Provider adapters: Add dspy-openai, dspy-anthropic, and/or dspy-gemini next to dspy in your Gemfile depending on which DSPy::LM providers you call. Each gem already depends on the official SDK (openai, anthropic, gemini-ai), and DSPy auto-loads the adapters when the gem is present—no extra require needed.

Set the matching DSPY_WITH_* environment variables (see Gemfile) to include or exclude each sibling gem when running Bundler locally (for example DSPY_WITH_GEPA=1 or DSPY_WITH_O11Y_LANGFUSE=1).
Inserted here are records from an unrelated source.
import Summits.Ventures.HodgeRepro.T3CornerCharacter

/-!
# The forced fourth corner character keeps its corner (T3.3, N2 is free — Lean where elementary)

Blind re-derivation cell `pub-hodge-repro`, Tier 3, seat `t3-p2` (prover-pub-hodge-repro-t3-p2-g2-0), sub-goal T3.3 of
`route/TIER3.md` (the witness `X` at `n = 3`; §7 «N2 IS FREE»).  Target tree path
`lean/Summits/Ventures/HodgeRepro/T3ForcedFourth.lean`.  Imports: this seat's `T3CornerCharacter` (and through it
night-1's `RouteCReflexModel`, `T3SeesawSigns`, the typer's `FaceReduce` / `CMType`) — Mathlib +
`Summits/Ventures/HodgeRepro/` only.

## The statement on paper (`proofs/t3-p2/R3R4-INSTANTIATION.md` §4.4bis, merged as TIER3.md §7)

A face is a family of four CM types `T i` of the Galois CM field `E′` (group model `(G, c)`) with `SumTwo`: every
embedding lies in exactly two corners.  At the Weil-class component `s` the two corners containing `s` carry the
characters `μ_{i₁,s}`, `μ_{i₂,s}` with CM types `s • (T i₁)⁻¹`, `s • (T i₂)⁻¹`, the two corners containing `c * s` carry
`μ_{i₃,cs}`, `μ_{i₄,cs}` with CM types `(c * s) • (T i₃)⁻¹`, `(c * s) • (T i₄)⁻¹` (night-1's `liuType`, the seat's
`T3CornerCharacter`).  The central-character compatibility N2 of the seesaw forces the fourth character to be
`μ_{i₄,cs} := μ_{i₁,s} μ_{i₂,s} μ_{i₃,cs}⁻¹`; infinity types add, so its infinity type is the function
`Φ_{i₁} + Φ_{i₂} − Φ_{i₃}` on the embeddings, and the paper note claims «by the same count as (N1-sig)» that this
function is the indicator of `(c * s) • (T i₄)⁻¹` — so the forced character is again of weight one with the CM type of
the fourth corner, and its Albanese factor is still `A_{T i₄}`.  This file proves exactly that identity on the model:

* `filter_mem_eq_pair` / `filter_not_mem_eq_pair` — on a face the corners containing `s` are exactly `{i₁, i₂}` and
  those containing `c * s` exactly `{i₃, i₄}` (the face has four corners, two through each embedding);
* `forced_fourth_indicator` — for every embedding `g`:
  `[g ∈ s • (T i₁)⁻¹] + [g ∈ s • (T i₂)⁻¹] − [g ∈ (c * s) • (T i₃)⁻¹] = [g ∈ (c * s) • (T i₄)⁻¹]` (in `ℤ`);
* `even_card_negative_lines` — the number of the four corner lines that are negative at `g` (Liu Def 4.12: the line
  of `(i, x)` is negative at `g` iff `g ∈ x • (T i)⁻¹`) is EVEN — the parity used by the discriminant half of N1
  (`T3FourthLine.lean`: the fourth skew-hermitian line `e₁ e₂ / e₃` is admissible).

Nothing here says anything about the status of the Hodge conjecture for CM abelian varieties, which is NOT proved.
-/

set_option autoImplicit false

open Finset
open scoped Pointwise

namespace HodgeRepro

namespace T3.ForcedFourth

open HodgeRepro.RouteC (liuType)
open HodgeRepro.T3.CornerCharacter (mem_smul_liuType_iff)

variable {G : Type*} [Group G] [DecidableEq G]
variable {ι : Type*} [Fintype ι] [DecidableEq ι]

omit [Group G] in
/-- A two-element subset of a two-element filter is the filter. -/
theorem filter_eq_pair_of_card_two {p : ι → Prop} [DecidablePred p] {i j : ι} (hij : i ≠ j) (hi : p i) (hj : p j)
    (hcard : (univ.filter p).card = 2) : univ.filter p = {i, j} := by
  symm
  apply eq_of_subset_of_card_le
  · intro k hk
    rcases mem_insert.1 hk with rfl | hk
    · exact mem_filter.2 ⟨mem_univ _, hi⟩
    · rw [mem_singleton] at hk
      subst hk
      exact mem_filter.2 ⟨mem_univ _, hj⟩
  · rw [hcard, card_pair hij]

omit [Group G] in
/-- On a face the corners containing `s` are exactly the two given ones. -/
theorem filter_mem_eq_pair (T : ι → Finset G) (h2 : SumTwo T) {s : G} {i₁ i₂ : ι} (h12 : i₁ ≠ i₂)
    (hs₁ : s ∈ T i₁) (hs₂ : s ∈ T i₂) : (univ.filter fun i => s ∈ T i) = {i₁, i₂} :=
  filter_eq_pair_of_card_two h12 hs₁ hs₂ (h2 s)

/-- On a face (four corners) the corners NOT containing `s` — i.e. containing `c * s` — are exactly the two given
ones. -/
theorem filter_not_mem_eq_pair {c : G} (T : ι → Finset G) (hT : ∀ i, IsCMType c (T i)) (h2 : SumTwo T)
    (h4 : Fintype.card ι = 4) {s : G} {i₃ i₄ : ι} (h34 : i₃ ≠ i₄) (hs₃ : c * s ∈ T i₃) (hs₄ : c * s ∈ T i₄) :
    (univ.filter fun i => s ∉ T i) = {i₃, i₄} := by
  have hcard : (univ.filter fun i => s ∉ T i).card = 2 := by
    have e := card_filter_add_card_filter_not (s := (univ : Finset ι)) (p := fun i => s ∈ T i)
    rw [h2 s, card_univ, h4] at e
    omega
  exact filter_eq_pair_of_card_two h34 ((hT i₃).conj_mem_iff s |>.1 hs₃) ((hT i₄).conj_mem_iff s |>.1 hs₄) hcard

/-- **The forced fourth character keeps its corner.**  For a face `T` (`SumTwo`, four corners, CM types), the
component `s`, the two corners `i₁ ≠ i₂` containing `s` and the two corners `i₃ ≠ i₄` containing `c * s`, and any
embedding `g`:
`[g ∈ s • (T i₁)⁻¹] + [g ∈ s • (T i₂)⁻¹] − [g ∈ (c * s) • (T i₃)⁻¹] = [g ∈ (c * s) • (T i₄)⁻¹]`.
Read: the infinity type `Φ_{i₁} + Φ_{i₂} − Φ_{i₃}` of `μ_{i₁,s} μ_{i₂,s} μ_{i₃,cs}⁻¹` is the indicator of the CM type
`(c * s) • (T i₄)⁻¹` of the fourth corner (TIER3.md §7, «N2 IS FREE»). -/
theorem forced_fourth_indicator {c : G} (hc : IsComplexConj c) (T : ι → Finset G)
    (hT : ∀ i, IsCMType c (T i)) (h2 : SumTwo T) (h4 : Fintype.card ι = 4) {s : G} {i₁ i₂ i₃ i₄ : ι}
    (h12 : i₁ ≠ i₂) (hs₁ : s ∈ T i₁) (hs₂ : s ∈ T i₂) (h34 : i₃ ≠ i₄) (hs₃ : c * s ∈ T i₃) (hs₄ : c * s ∈ T i₄)
    (g : G) :
    ((if g ∈ s • liuType (T i₁) then 1 else 0) + (if g ∈ s • liuType (T i₂) then 1 else 0)
        - (if g ∈ (c * s) • liuType (T i₃) then 1 else 0) : ℤ)
      = if g ∈ (c * s) • liuType (T i₄) then 1 else 0 := by
  -- the count of N1's real-place half, with `u := g⁻¹ * s`
  have key := T3.SeesawSigns.sumTwo_card_inter_eq_card_compl_inter T h2 h4 s (g⁻¹ * s)
  rw [filter_mem_eq_pair T h2 h12 hs₁ hs₂, filter_not_mem_eq_pair T hT h2 h4 h34 hs₃ hs₄,
    card_filter, card_filter, sum_pair h12, sum_pair h34] at key
  -- translate the memberships `g ∈ x • (T i)⁻¹`
  have m : ∀ i, (g ∈ (c * s) • liuType (T i)) ↔ g⁻¹ * s ∉ T i := by
    intro i
    rw [mem_smul_liuType_iff, ← mul_assoc, ← hc.comm g⁻¹, mul_assoc, (hT i).conj_mem_iff]
  simp only [mem_smul_liuType_iff, m]
  have hcast := congrArg (fun n : ℕ => (n : ℤ)) key
  simp only [Nat.cast_add, Nat.cast_ite, Nat.cast_one, Nat.cast_zero] at hcast
  linarith

/-- **The parity of the negative lines.**  At every embedding `g` an even number of the four corner lines
`(i₁, s), (i₂, s), (i₃, c s), (i₄, c s)` is negative (a line is negative at `g` iff `g` lies in the CM type of its
character, Liu Def 4.12) — the parity identity behind the discriminant half of N1 (`T3FourthLine.lean`). -/
theorem even_card_negative_lines {c : G} (hc : IsComplexConj c) (T : ι → Finset G)
    (hT : ∀ i, IsCMType c (T i)) (h2 : SumTwo T) (h4 : Fintype.card ι = 4) {s : G} {i₁ i₂ i₃ i₄ : ι}
    (h12 : i₁ ≠ i₂) (hs₁ : s ∈ T i₁) (hs₂ : s ∈ T i₂) (h34 : i₃ ≠ i₄) (hs₃ : c * s ∈ T i₃) (hs₄ : c * s ∈ T i₄)
    (g : G) :
    Even ((if g ∈ s • liuType (T i₁) then 1 else 0) + (if g ∈ s • liuType (T i₂) then 1 else 0)
        + (if g ∈ (c * s) • liuType (T i₃) then 1 else 0) + (if g ∈ (c * s) • liuType (T i₄) then 1 else 0) : ℕ) := by
  have h := forced_fourth_indicator hc T hT h2 h4 h12 hs₁ hs₂ h34 hs₃ hs₄ g
  refine ⟨(if g ∈ s • liuType (T i₁) then 1 else 0) + (if g ∈ s • liuType (T i₂) then 1 else 0), ?_⟩
  have hcast : (((if g ∈ s • liuType (T i₁) then 1 else 0) + (if g ∈ s • liuType (T i₂) then 1 else 0)
        + (if g ∈ (c * s) • liuType (T i₃) then 1 else 0) + (if g ∈ (c * s) • liuType (T i₄) then 1 else 0) : ℕ) : ℤ)
      = ((if g ∈ s • liuType (T i₁) then 1 else 0) + (if g ∈ s • liuType (T i₂) then 1 else 0) : ℕ) + (((if g ∈ s • liuType (T i₁) then 1 else 0) + (if g ∈ s • liuType (T i₂) then 1 else 0) : ℕ) : ℤ) := by
    push_cast
    linarith
  exact_mod_cast hcast

/-! ### The conjugate-symplectic half (v2 append)

The forced fourth character `μ_{i₄,cs} := μ_{i₁,s} μ_{i₂,s} μ_{i₃,cs}⁻¹` must again be conjugate symplectic (Liu Def 4.1:
its restriction along the inclusion `ι : 𝔸_{F′}^× → 𝔸_{E′}^×` is the quadratic character `μ_{E′/F′}`).  Characters are
abstract here: monoid homomorphisms from a commutative group to a commutative group, restricted along `ι`. -/

/-- If three characters `χ₁, χ₂, χ₃` of `B` restrict along `ι : A →* B` to the same character `η`, so does
`χ₁ χ₂ χ₃⁻¹` — the forced fourth corner character is again conjugate symplectic (TIER3.md §7, «N2 IS FREE»). -/
theorem comp_mul_mul_inv_eq {A B M : Type*} [MulOneClass A] [MulOneClass B] [CommGroup M] (ι : A →* B)
    {χ₁ χ₂ χ₃ : B →* M} {η : A →* M} (h₁ : χ₁.comp ι = η) (h₂ : χ₂.comp ι = η) (h₃ : χ₃.comp ι = η) :
    (χ₁ * χ₂ * χ₃⁻¹).comp ι = η := by
  rw [MonoidHom.mul_comp, MonoidHom.mul_comp, MonoidHom.inv_comp, h₁, h₂, h₃, mul_inv_cancel_right]

end T3.ForcedFourth

end HodgeRepro
omit [Nonempty n] in
/-- `uXw − 1 = u(X − 1)w` when `uw = 1`. [folklore] -/
private theorem conj_sub_one {u w X : Matrix n n ℂ} (h : u * w = 1) : u * X * w - 1 = u * (X - 1) * w := by
  rw [mul_sub, sub_mul, mul_one, h]
-- hb: measured FAIL at maxHeartbeats 100000 (whnf in the four-factor assembly ∕ `nlinarith`), PASS at the default 200000; decl-local budget
-- per cell README (heartbeat rule) — never file-global.
set_option maxHeartbeats 400000 in
/-- **THE COUPLED FIRST-ORDER SUM AT ONE INDEX IS THE TRANSPORTED TRANSLATED SQUARE, TO SECOND ORDER (atomised form).**  For the coupled
index `(r, σ, τ, ρ, ω)` of the coarse plaquette `p′ = ⟨y; μ < ν⟩`, with `a₁ = W¹`, `a₂ = S₁W²S₁⁻¹`, `a₃ = S₄(W³)⁻¹S₄⁻¹`, `a₄ = (W⁴)⁻¹` the four coupled
(0.4) loop variables of ✓`prod_four_loopHol_eq`, `Q` the straight coarse plaquette and `P₀ = T_{r,σ}·U(∂(p′)_{x(r,σ)})·T_{r,σ}⁻¹` the translated
coarse square conjugated by the staircase transporter: `‖Σₖ(aₖ − 1) + (Q − 1) − (P₀ − 1)‖ ≤ 15·s²`, `s = (((d+4)L)²/4)·a`, the configuration entering
only through the sizes of the atoms (loop variables at the four bonds within `(((d+2)L)²/4)·a`, transport loop `Z` within `s`, the two squares within
`L²a`), `s ≤ ⅙`.  The tree's ✓`coupled_first_order_le_of_atoms` is this estimate followed by `‖P₀ − 1‖ ≤ L²a`. [cite: Balaban1985Averaging, (47)-(48) and Prop. 1 (51) pp.25-26; Balaban1987RG1, (0.3)-(0.4) pp.252-253] -/
theorem coupled_first_order_sub_transportedSquare_le_of_atoms {a : ℝ} (ha : 0 ≤ a) {U : GaugeField P j (Matrix.specialUnitaryGroup n ℂ)}
    (hs6 : ((((P.d + 4) * P.L : ℕ) : ℝ) ^ 2 / 4) * a ≤ 1 / 6)
    (y : Site P (j + 1)) {μ ν : Fin P.d} (hμν : μ < ν) (r : Fin P.d → Fin P.L) (σ τ ρ ω : Equiv.Perm (Fin P.d))
    (hW₁ : ∀ i, dist1 (loopHol U ⟨y, μ⟩ i) ≤ ((((P.d + 2) * P.L : ℕ) : ℝ) ^ 2 / 4) * a)
    (hW₂ : ∀ i, dist1 (loopHol U ⟨y.shift μ, ν⟩ i) ≤ ((((P.d + 2) * P.L : ℕ) : ℝ) ^ 2 / 4) * a)
    (hW₃ : ∀ i, dist1 (loopHol U ⟨y.shift ν, μ⟩ i) ≤ ((((P.d + 2) * P.L : ℕ) : ℝ) ^ 2 / 4) * a)
    (hW₄ : ∀ i, dist1 (loopHol U ⟨y, ν⟩ i) ≤ ((((P.d + 2) * P.L : ℕ) : ℝ) ^ 2 / 4) * a)
    (hZ : dist1 (holAt U (walk (emb y) (stairWord σ (off r) ++ (List.replicate P.L (μ, true) ++ (List.replicate P.L (ν, true) ++
        (wordRev (stairWord ρ (off r)) ++ (List.replicate P.L (ν, false) ++ List.replicate P.L (μ, false)))))))) ≤
      ((((P.d + 4) * P.L : ℕ) : ℝ) ^ 2 / 4) * a)
    (hsq : dist1 (rect U (emb y) μ ν P.L P.L) ≤ (P.L : ℝ) ^ 2 * a)
    (hsqσ : dist1 (rect U (walkEnd (emb y) (stairWord σ (off r))) μ ν P.L P.L) ≤ (P.L : ℝ) ^ 2 * a) :
    ‖(((loopHol U ⟨y, μ⟩ (r, σ, τ) : Matrix.specialUnitaryGroup n ℂ) : Matrix n n ℂ) - 1) +
        (((axialAvg U ⟨y, μ⟩ : Matrix.specialUnitaryGroup n ℂ) : Matrix n n ℂ) *
          (((loopHol U ⟨y.shift μ, ν⟩ (r, τ, ρ) : Matrix.specialUnitaryGroup n ℂ) : Matrix n n ℂ) - 1) *
          star ((axialAvg U ⟨y, μ⟩ : Matrix.specialUnitaryGroup n ℂ) : Matrix n n ℂ)) +
        (((axialAvg U ⟨y, ν⟩ : Matrix.specialUnitaryGroup n ℂ) : Matrix n n ℂ) *
          (star (((loopHol U ⟨y.shift ν, μ⟩ (r, ω, ρ) : Matrix.specialUnitaryGroup n ℂ) : Matrix n n ℂ)) - 1) *
          star ((axialAvg U ⟨y, ν⟩ : Matrix.specialUnitaryGroup n ℂ) : Matrix n n ℂ)) +
        (star (((loopHol U ⟨y, ν⟩ (r, σ, ω) : Matrix.specialUnitaryGroup n ℂ) : Matrix n n ℂ)) - 1) +
        (((GaugeField.plaqHol (axialAvg U) ⟨y, μ, ν, hμν⟩ : Matrix.specialUnitaryGroup n ℂ) : Matrix n n ℂ) - 1) -
        (((holAt U (walk (emb y) (stairWord σ (off r))) * rect U (walkEnd (emb y) (stairWord σ (off r))) μ ν P.L P.L *
            (holAt U (walk (emb y) (stairWord σ (off r))))⁻¹ : Matrix.specialUnitaryGroup n ℂ) : Matrix n n ℂ) - 1)‖ ≤
      15 * (((((P.d + 4) * P.L : ℕ) : ℝ) ^ 2 / 4) * a) ^ 2 := by
  -- adapted from lit `BlockAveragingEMLProp2.coupled_first_order_le_of_atoms` (same atoms; the translated square is kept, not bounded)
  set s : ℝ := ((((P.d + 4) * P.L : ℕ) : ℝ) ^ 2 / 4) * a with hs_def
  set u : ℝ := (P.L : ℝ) ^ 2 * a with hu_def
  have hs0 : 0 ≤ s := by positivity
  have hu0 : 0 ≤ u := by positivity
  have hus : u ≤ s := by
    rw [hs_def, hu_def]
    have hd : (0 : ℝ) ≤ P.d := Nat.cast_nonneg _
    have : (P.L : ℝ) ^ 2 ≤ (((P.d + 4) * P.L : ℕ) : ℝ) ^ 2 / 4 := by
      push_cast
      nlinarith [sq_nonneg (P.L : ℝ), mul_nonneg hd (sq_nonneg (P.L : ℝ)), mul_nonneg (mul_nonneg hd hd) (sq_nonneg (P.L : ℝ))]
    exact mul_le_mul_of_nonneg_right this ha
  have hθs : ((((P.d + 2) * P.L : ℕ) : ℝ) ^ 2 / 4) * a ≤ s := by
    rw [hs_def]
    apply mul_le_mul_of_nonneg_right _ ha
    apply div_le_div_of_nonneg_right _ (by norm_num)
    exact_mod_cast Nat.pow_le_pow_left (Nat.mul_le_mul_right P.L (by omega : P.d + 2 ≤ P.d + 4)) 2
  have hs1 : s ≤ 1 := hs6.trans (by norm_num)
  -- the atoms
  set W₁ := loopHol U ⟨y, μ⟩ (r, σ, τ)
  set W₂ := loopHol U ⟨y.shift μ, ν⟩ (r, τ, ρ)
  set W₃ := loopHol U ⟨y.shift ν, μ⟩ (r, ω, ρ)
  set W₄ := loopHol U ⟨y, ν⟩ (r, σ, ω)
  set S₁ := axialAvg U ⟨y, μ⟩
  set S₄ := axialAvg U ⟨y, ν⟩
  set Qp := GaugeField.plaqHol (axialAvg U) ⟨y, μ, ν, hμν⟩
  set Z := holAt U (walk (emb y) (stairWord σ (off r) ++ (List.replicate P.L (μ, true) ++ (List.replicate P.L (ν, true) ++
        (wordRev (stairWord ρ (off r)) ++ (List.replicate P.L (ν, false) ++ List.replicate P.L (μ, false)))))))
  have hQ : dist1 Qp ≤ u := by
    show dist1 (GaugeField.plaqHol (axialAvg U) ⟨y, μ, ν, hμν⟩) ≤ u
    rw [plaqHol_axialAvg_eq_rect']
    exact hsq
  -- the group identity, cast to matrices with the translated square kept atomic
  have hid := prod_four_loopHol_eq U y hμν r σ τ ρ ω
  generalize hP : holAt U (walk (emb y) (stairWord σ (off r))) * rect U (walkEnd (emb y) (stairWord σ (off r))) μ ν P.L P.L *
      (holAt U (walk (emb y) (stairWord σ (off r))))⁻¹ = P₀ at hid ⊢
  have hP₀ : dist1 P₀ ≤ u := by rw [← hP, GaugeGroup.dist1_conj]; exact hsqσ
  have hidM := congrArg (fun g : Matrix.specialUnitaryGroup n ℂ => (g : Matrix n n ℂ)) hid
  simp only [Submonoid.coe_mul, coe_inv_eq_star] at hidM
  -- the four-factor expansion
  have h1 : ‖((W₁ : Matrix.specialUnitaryGroup n ℂ) : Matrix n n ℂ) - 1‖ ≤ s := by
    rw [← FederbushMean.dist1_SU_eq]; exact (hW₁ _).trans hθs
  have h2 : ‖(S₁ : Matrix n n ℂ) * ((W₂ : Matrix.specialUnitaryGroup n ℂ) : Matrix n n ℂ) * star (S₁ : Matrix n n ℂ) - 1‖ ≤ s := by
    rw [norm_conj_sub_one_eq (coe_mem_unitaryGroup S₁) (star_coe_mem_unitaryGroup S₁) (coe_mul_star_self S₁), ← FederbushMean.dist1_SU_eq]
    exact (hW₂ _).trans hθs
  have h3 : ‖(S₄ : Matrix n n ℂ) * star ((W₃ : Matrix.specialUnitaryGroup n ℂ) : Matrix n n ℂ) * star (S₄ : Matrix n n ℂ) - 1‖
      ≤ s := by
    rw [norm_conj_sub_one_eq (coe_mem_unitaryGroup S₄) (star_coe_mem_unitaryGroup S₄) (coe_mul_star_self S₄), norm_star_sub_one,
      ← FederbushMean.dist1_SU_eq]
    exact (hW₃ _).trans hθs
  have h4 : ‖star ((W₄ : Matrix.specialUnitaryGroup n ℂ) : Matrix n n ℂ) - 1‖ ≤ s := by
    rw [norm_star_sub_one, ← FederbushMean.dist1_SU_eq]; exact (hW₄ _).trans hθs
  have hfour := norm_prod_four_sub_le hs0 hs1 h1 h2 h3 h4
  rw [hidM] at hfour
  -- the key identity
  have hkey := norm_key_identity_le (z := ((Z : Matrix.specialUnitaryGroup n ℂ) : Matrix n n ℂ))
    (w := star ((Z : Matrix.specialUnitaryGroup n ℂ) : Matrix n n ℂ))
    (q := ((Qp : Matrix.specialUnitaryGroup n ℂ) : Matrix n n ℂ)) (q' := star ((Qp : Matrix.specialUnitaryGroup n ℂ) : Matrix n n ℂ))
    (P₀ := ((P₀ : Matrix.specialUnitaryGroup n ℂ) : Matrix n n ℂ))
    (coe_mul_star_self Z) (by rw [← coe_inv_eq_star, norm_coe_eq_one]) (coe_star_mul_self Qp)
    (by rw [← coe_inv_eq_star, norm_coe_eq_one]) (by rw [norm_coe_eq_one])
  have hz : ‖((Z : Matrix.specialUnitaryGroup n ℂ) : Matrix n n ℂ) - 1‖ ≤ s := by rw [← FederbushMean.dist1_SU_eq]; exact hZ
  have hq : ‖((Qp : Matrix.specialUnitaryGroup n ℂ) : Matrix n n ℂ) - 1‖ ≤ u := by rw [← FederbushMean.dist1_SU_eq]; exact hQ
  have hq' : ‖star ((Qp : Matrix.specialUnitaryGroup n ℂ) : Matrix n n ℂ) - 1‖ ≤ u := by rw [norm_star_sub_one]; exact hq
  have hp : ‖((P₀ : Matrix.specialUnitaryGroup n ℂ) : Matrix n n ℂ) - 1‖ ≤ u := by rw [← FederbushMean.dist1_SU_eq]; exact hP₀
  have hsec : 2 * ‖((Z : Matrix.specialUnitaryGroup n ℂ) : Matrix n n ℂ) - 1‖ * ‖star ((Qp : Matrix.specialUnitaryGroup n ℂ) :
      Matrix n n ℂ) - 1‖ + ‖star ((Qp : Matrix.specialUnitaryGroup n ℂ) : Matrix n n ℂ) - 1‖ *
      ‖((P₀ : Matrix.specialUnitaryGroup n ℂ) : Matrix n n ℂ) - 1‖ + ‖((Qp : Matrix.specialUnitaryGroup n ℂ) : Matrix n n ℂ) - 1‖ ^ 2
      ≤ 4 * s ^ 2 := by
    have hz0 := norm_nonneg (((Z : Matrix.specialUnitaryGroup n ℂ) : Matrix n n ℂ) - 1)
    have hq0 := norm_nonneg (star ((Qp : Matrix.specialUnitaryGroup n ℂ) : Matrix n n ℂ) - 1)
    have hp0 := norm_nonneg (((P₀ : Matrix.specialUnitaryGroup n ℂ) : Matrix n n ℂ) - 1)
    have hq00 := norm_nonneg (((Qp : Matrix.specialUnitaryGroup n ℂ) : Matrix n n ℂ) - 1)
    nlinarith [mul_le_mul hz hq' hq0 hs0, mul_le_mul hq' hp hp0 hu0, mul_le_mul hq hq hq00 hu0, mul_le_mul hus hus hu0 hs0,
      mul_le_mul_of_nonneg_left hus hs0]
  -- conjugation forms of the pieces
  have e2 : (S₁ : Matrix n n ℂ) * (((W₂ : Matrix.specialUnitaryGroup n ℂ) : Matrix n n ℂ) - 1) * star (S₁ : Matrix n n ℂ) =
      (S₁ : Matrix n n ℂ) * ((W₂ : Matrix.specialUnitaryGroup n ℂ) : Matrix n n ℂ) * star (S₁ : Matrix n n ℂ) - 1 :=
    (conj_sub_one (coe_mul_star_self S₁)).symm
  have e3 : (S₄ : Matrix n n ℂ) * (star ((W₃ : Matrix.specialUnitaryGroup n ℂ) : Matrix n n ℂ) - 1) * star (S₄ : Matrix n n ℂ) =
      (S₄ : Matrix n n ℂ) * star ((W₃ : Matrix.specialUnitaryGroup n ℂ) : Matrix n n ℂ) * star (S₄ : Matrix n n ℂ) - 1 :=
    (conj_sub_one (coe_mul_star_self S₄)).symm
  rw [e2, e3]
  -- assemble (the translated square `P₀` is subtracted, not bounded)
  have etot : (((W₁ : Matrix.specialUnitaryGroup n ℂ) : Matrix n n ℂ) - 1) +
      ((S₁ : Matrix n n ℂ) * ((W₂ : Matrix.specialUnitaryGroup n ℂ) : Matrix n n ℂ) * star (S₁ : Matrix n n ℂ) - 1) +
      ((S₄ : Matrix n n ℂ) * star ((W₃ : Matrix.specialUnitaryGroup n ℂ) : Matrix n n ℂ) * star (S₄ : Matrix n n ℂ) - 1) +
      (star ((W₄ : Matrix.specialUnitaryGroup n ℂ) : Matrix n n ℂ) - 1) +
      (((Qp : Matrix.specialUnitaryGroup n ℂ) : Matrix n n ℂ) - 1) -
      (((P₀ : Matrix.specialUnitaryGroup n ℂ) : Matrix n n ℂ) - 1) =
    -(((Z : Matrix.specialUnitaryGroup n ℂ) : Matrix n n ℂ) * star ((Qp : Matrix.specialUnitaryGroup n ℂ) : Matrix n n ℂ) *
        star ((Z : Matrix.specialUnitaryGroup n ℂ) : Matrix n n ℂ) * ((P₀ : Matrix.specialUnitaryGroup n ℂ) : Matrix n n ℂ) - 1 -
        ((((W₁ : Matrix.specialUnitaryGroup n ℂ) : Matrix n n ℂ) - 1) +
          ((S₁ : Matrix n n ℂ) * ((W₂ : Matrix.specialUnitaryGroup n ℂ) : Matrix n n ℂ) * star (S₁ : Matrix n n ℂ) - 1) +
          ((S₄ : Matrix n n ℂ) * star ((W₃ : Matrix.specialUnitaryGroup n ℂ) : Matrix n n ℂ) * star (S₄ : Matrix n n ℂ) - 1) +
          (star ((W₄ : Matrix.specialUnitaryGroup n ℂ) : Matrix n n ℂ) - 1))) +
      ((((Z : Matrix.specialUnitaryGroup n ℂ) : Matrix n n ℂ) * star ((Qp : Matrix.specialUnitaryGroup n ℂ) : Matrix n n ℂ) *
        star ((Z : Matrix.specialUnitaryGroup n ℂ) : Matrix n n ℂ) * ((P₀ : Matrix.specialUnitaryGroup n ℂ) : Matrix n n ℂ) - 1) +
        (((Qp : Matrix.specialUnitaryGroup n ℂ) : Matrix n n ℂ) - 1) - (((P₀ : Matrix.specialUnitaryGroup n ℂ) : Matrix n n ℂ) - 1)) := by
    abel
  rw [etot]
  refine (norm_add_le _ _).trans ((add_le_add ((norm_neg _).trans_le hfour) hkey).trans ?_)
  nlinarith [hsec]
Refer to adr/013-dependency-tree.md for the full dependency map and roadmap.

Access to 200+ Models Across 5 Providers

DSPy.rb provides unified access to major LLM providers with provider-specific optimizations:

# OpenAI (GPT-4, GPT-4o, GPT-4o-mini, GPT-5, etc.)
DSPy.configure do |c|
  c.lm = DSPy::LM.new('openai/gpt-4o-mini',
                      api_key: ENV['OPENAI_API_KEY'],
                      structured_outputs: true)  # Native JSON mode
end

# Google Gemini (Gemini 1.5 Pro, Flash, Gemini 2.0, etc.)
DSPy.configure do |c|
  c.lm = DSPy::LM.new('gemini/gemini-2.5-flash',
                      api_key: ENV['GEMINI_API_KEY'],
                      structured_outputs: true)  # Native structured outputs
end

# Anthropic Claude (Claude 3.5, Claude 4, etc.)
DSPy.configure do |c|
  c.lm = DSPy::LM.new('anthropic/claude-sonnet-4-5-20250929',
                      api_key: ENV['ANTHROPIC_API_KEY'],
                      structured_outputs: true)  # Tool-based extraction (default)
end

# Ollama - Run any local model (Llama, Mistral, Gemma, etc.)
DSPy.configure do |c|
  c.lm = DSPy::LM.new('ollama/llama3.2')  # Free, runs locally, no API key needed
end

# OpenRouter - Access to 200+ models from multiple providers
DSPy.configure do |c|
  c.lm = DSPy::LM.new('openrouter/deepseek/deepseek-chat-v3.1:free',
                      api_key: ENV['OPENROUTER_API_KEY'])
end

What You Get

Developer Experience: Official clients, multimodal coverage, and observability baked in.

Expand for everything included

LLM provider support using official Ruby clients:
- OpenAI Ruby with vision model support
- Anthropic Ruby SDK with multimodal capabilities
- Google Gemini API with native structured outputs
- Ollama via OpenAI compatibility layer for local models
Multimodal Support - Complete image analysis with DSPy::Image, type-safe bounding boxes, vision-capable models
Runtime type checking with Sorbet including T::Enum and union types
Type-safe tool definitions for ReAct agents
Comprehensive instrumentation and observability

Core Building Blocks: Predictors, agents, and pipelines wired through type-safe signatures.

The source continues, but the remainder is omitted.